---------- SUPPLIED ENTRIES

import Mathlib
import Summits.Ventures.PercRepro.PuncturedLYMMixP1Q3Table1
import Summits.Ventures.PercRepro.PuncturedLYMMixP1Q3Cols1

/-!
# PercRepro — (SP) FOR `1` PAIRWISE DISJOINT PAIRS AND `3` PAIRWISE DISJOINT QUADRUPLES AT LEVEL `4`: THE COLUMN IDENTITIES, ASSEMBLED
(p10, gen 41)

`col_check`: the column identity of every free column class (`mass ≤ 5`, the touched bounds), by nested `interval_cases`.  Nothing here asserts (SP).
-/

namespace PercRepro.PuncturedLYM.Split.TypeLift.MixP1Q3

/-- The column identity of every free column class, in one statement. -/
theorem col_check (n : ℚ) (hd : den n ≠ 0) (d21 d41 d42 d43 : ℕ)
    (h : d21 + d41 + 2 * d42 + 3 * d43 ≤ 5) (hA : d21 ≤ 1) (hB : d41 + d42 + d43 ≤ 3) :
    1 * (d21 : ℚ) * raw n (d21 - 1) d41 d42 d43 0 + 1 * (d41 : ℚ) * raw n d21 (d41 - 1) d42 d43 2 + 2 * (d42 : ℚ) * raw n d21 (d41 + 1) (d42 - 1) d43 3 + 3 * (d43 : ℚ) * raw n d21 d41 (d42 + 1) (d43 - 1) 4 + ((5 : ℚ) - d21 - d41 - 2 * d42 - 3 * d43) * raw n d21 d41 d42 d43 6 = 1 := by
  have hb4 : d43 ≤ 1 := by omega
  interval_cases d43
  · have hb3 : d42 ≤ 2 := by omega
    interval_cases d42
    · have hb2 : d41 ≤ 3 := by omega
      interval_cases d41
      · have hb1 : d21 ≤ 1 := by omega
        interval_cases d21
        · push_cast
          linear_combination col_0000 n hd
        · push_cast
          linear_combination col_1000 n hd
      · have hb1 : d21 ≤ 1 := by omega
        interval_cases d21
        · push_cast
          linear_combination col_0100 n hd
        · push_cast
          linear_combination col_1100 n hd
      · have hb1 : d21 ≤ 1 := by omega
        interval_cases d21
        · push_cast
          linear_combination col_0200 n hd
        · push_cast
          linear_combination col_1200 n hd
      · have hb1 : d21 ≤ 1 := by omega
        interval_cases d21
        · push_cast
          linear_combination col_0300 n hd
        · push_cast
          linear_combination col_1300 n hd
    · have hb2 : d41 ≤ 2 := by omega
      interval_cases d41
      · have hb1 : d21 ≤ 1 := by omega
        interval_cases d21
        · push_cast
          linear_combination col_0010 n hd
        · push_cast
          linear_combination col_1010 n hd
      · have hb1 : d21 ≤ 1 := by omega
        interval_cases d21
        · push_cast
          linear_combination col_0110 n hd
        · push_cast
          linear_combination col_1110 n hd
      · have hb1 : d21 ≤ 1 := by omega
        interval_cases d21
        · push_cast
          linear_combination col_0210 n hd
        · push_cast
          linear_combination col_1210 n hd
    · have hb2 : d41 ≤ 1 := by omega
      interval_cases d41
      · have hb1 : d21 ≤ 1 := by omega
        interval_cases d21
        · push_cast
          linear_combination col_0020 n hd
        · push_cast
          linear_combination col_1020 n hd
      · have hb1 : d21 ≤ 0 := by omega
        interval_cases d21
        · push_cast
          linear_combination col_0120 n hd
  · have hb3 : d42 ≤ 1 := by omega
    interval_cases d42
    · have hb2 : d41 ≤ 2 := by omega
      interval_cases d41
      · have hb1 : d21 ≤ 1 := by omega
        interval_cases d21
        · push_cast
          linear_combination col_0001 n hd
        · push_cast
          linear_combination col_1001 n hd
      · have hb1 : d21 ≤ 1 := by omega
        interval_cases d21
        · push_cast
          linear_combination col_0101 n hd
        · push_cast
          linear_combination col_1101 n hd
      · have hb1 : d21 ≤ 0 := by omega
        interval_cases d21
        · push_cast
          linear_combination col_0201 n hd
    · have hb2 : d41 ≤ 0 := by omega
      interval_cases d41
      · have hb1 : d21 ≤ 0 := by omega
        interval_cases d21
        · push_cast
          linear_combination col_0011 n hd

end PercRepro.PuncturedLYM.Split.TypeLift.MixP1Q3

--------------------

Repeat the material in full, exactly as it reads.

» ANSWER TO THIS EXERCISE:
import Mathlib
import Summits.Ventures.PercRepro.PuncturedLYMMixP1Q3Table1
import Summits.Ventures.PercRepro.PuncturedLYMMixP1Q3Cols1

/-!
# PercRepro — (SP) FOR `1` PAIRWISE DISJOINT PAIRS AND `3` PAIRWISE DISJOINT QUADRUPLES AT LEVEL `4`: THE COLUMN IDENTITIES, ASSEMBLED
(p10, gen 41)

`col_check`: the column identity of every free column class (`mass ≤ 5`, the touched bounds), by nested `interval_cases`.  Nothing here asserts (SP).
-/

namespace PercRepro.PuncturedLYM.Split.TypeLift.MixP1Q3

/-- The column identity of every free column class, in one statement. -/
theorem col_check (n : ℚ) (hd : den n ≠ 0) (d21 d41 d42 d43 : ℕ)
    (h : d21 + d41 + 2 * d42 + 3 * d43 ≤ 5) (hA : d21 ≤ 1) (hB : d41 + d42 + d43 ≤ 3) :
    1 * (d21 : ℚ) * raw n (d21 - 1) d41 d42 d43 0 + 1 * (d41 : ℚ) * raw n d21 (d41 - 1) d42 d43 2 + 2 * (d42 : ℚ) * raw n d21 (d41 + 1) (d42 - 1) d43 3 + 3 * (d43 : ℚ) * raw n d21 d41 (d42 + 1) (d43 - 1) 4 + ((5 : ℚ) - d21 - d41 - 2 * d42 - 3 * d43) * raw n d21 d41 d42 d43 6 = 1 := by
  have hb4 : d43 ≤ 1 := by omega
  interval_cases d43
  · have hb3 : d42 ≤ 2 := by omega
    interval_cases d42
    · have hb2 : d41 ≤ 3 := by omega
      interval_cases d41
      · have hb1 : d21 ≤ 1 := by omega
        interval_cases d21
        · push_cast
          linear_combination col_0000 n hd
        · push_cast
          linear_combination col_1000 n hd
      · have hb1 : d21 ≤ 1 := by omega
        interval_cases d21
        · push_cast
          linear_combination col_0100 n hd
        · push_cast
          linear_combination col_1100 n hd
      · have hb1 : d21 ≤ 1 := by omega
        interval_cases d21
        · push_cast
          linear_combination col_0200 n hd
        · push_cast
          linear_combination col_1200 n hd
      · have hb1 : d21 ≤ 1 := by omega
        interval_cases d21
        · push_cast
          linear_combination col_0300 n hd
        · push_cast
          linear_combination col_1300 n hd
    · have hb2 : d41 ≤ 2 := by omega
      interval_cases d41
      · have hb1 : d21 ≤ 1 := by omega
        interval_cases d21
        · push_cast
          linear_combination col_0010 n hd
        · push_cast
          linear_combination col_1010 n hd
      · have hb1 : d21 ≤ 1 := by omega
        interval_cases d21
        · push_cast
          linear_combination col_0110 n hd
        · push_cast
          linear_combination col_1110 n hd
      · have hb1 : d21 ≤ 1 := by omega
        interval_cases d21
        · push_cast
          linear_combination col_0210 n hd
        · push_cast
          linear_combination col_1210 n hd
    · have hb2 : d41 ≤ 1 := by omega
      interval_cases d41
      · have hb1 : d21 ≤ 1 := by omega
        interval_cases d21
        · push_cast
          linear_combination col_0020 n hd
        · push_cast
          linear_combination col_1020 n hd
      · have hb1 : d21 ≤ 0 := by omega
        interval_cases d21
        · push_cast
          linear_combination col_0120 n hd
  · have hb3 : d42 ≤ 1 := by omega
    interval_cases d42
    · have hb2 : d41 ≤ 2 := by omega
      interval_cases d41
      · have hb1 : d21 ≤ 1 := by omega
        interval_cases d21
        · push_cast
          linear_combination col_0001 n hd
        · push_cast
          linear_combination col_1001 n hd
      · have hb1 : d21 ≤ 1 := by omega
        interval_cases d21
        · push_cast
          linear_combination col_0101 n hd
        · push_cast
          linear_combination col_1101 n hd
      · have hb1 : d21 ≤ 0 := by omega
        interval_cases d21
        · push_cast
          linear_combination col_0201 n hd
    · have hb2 : d41 ≤ 0 := by omega
      interval_cases d41
      · have hb1 : d21 ≤ 0 := by omega
        interval_cases d21
        · push_cast
          linear_combination col_0011 n hd

end PercRepro.PuncturedLYM.Split.TypeLift.MixP1Q3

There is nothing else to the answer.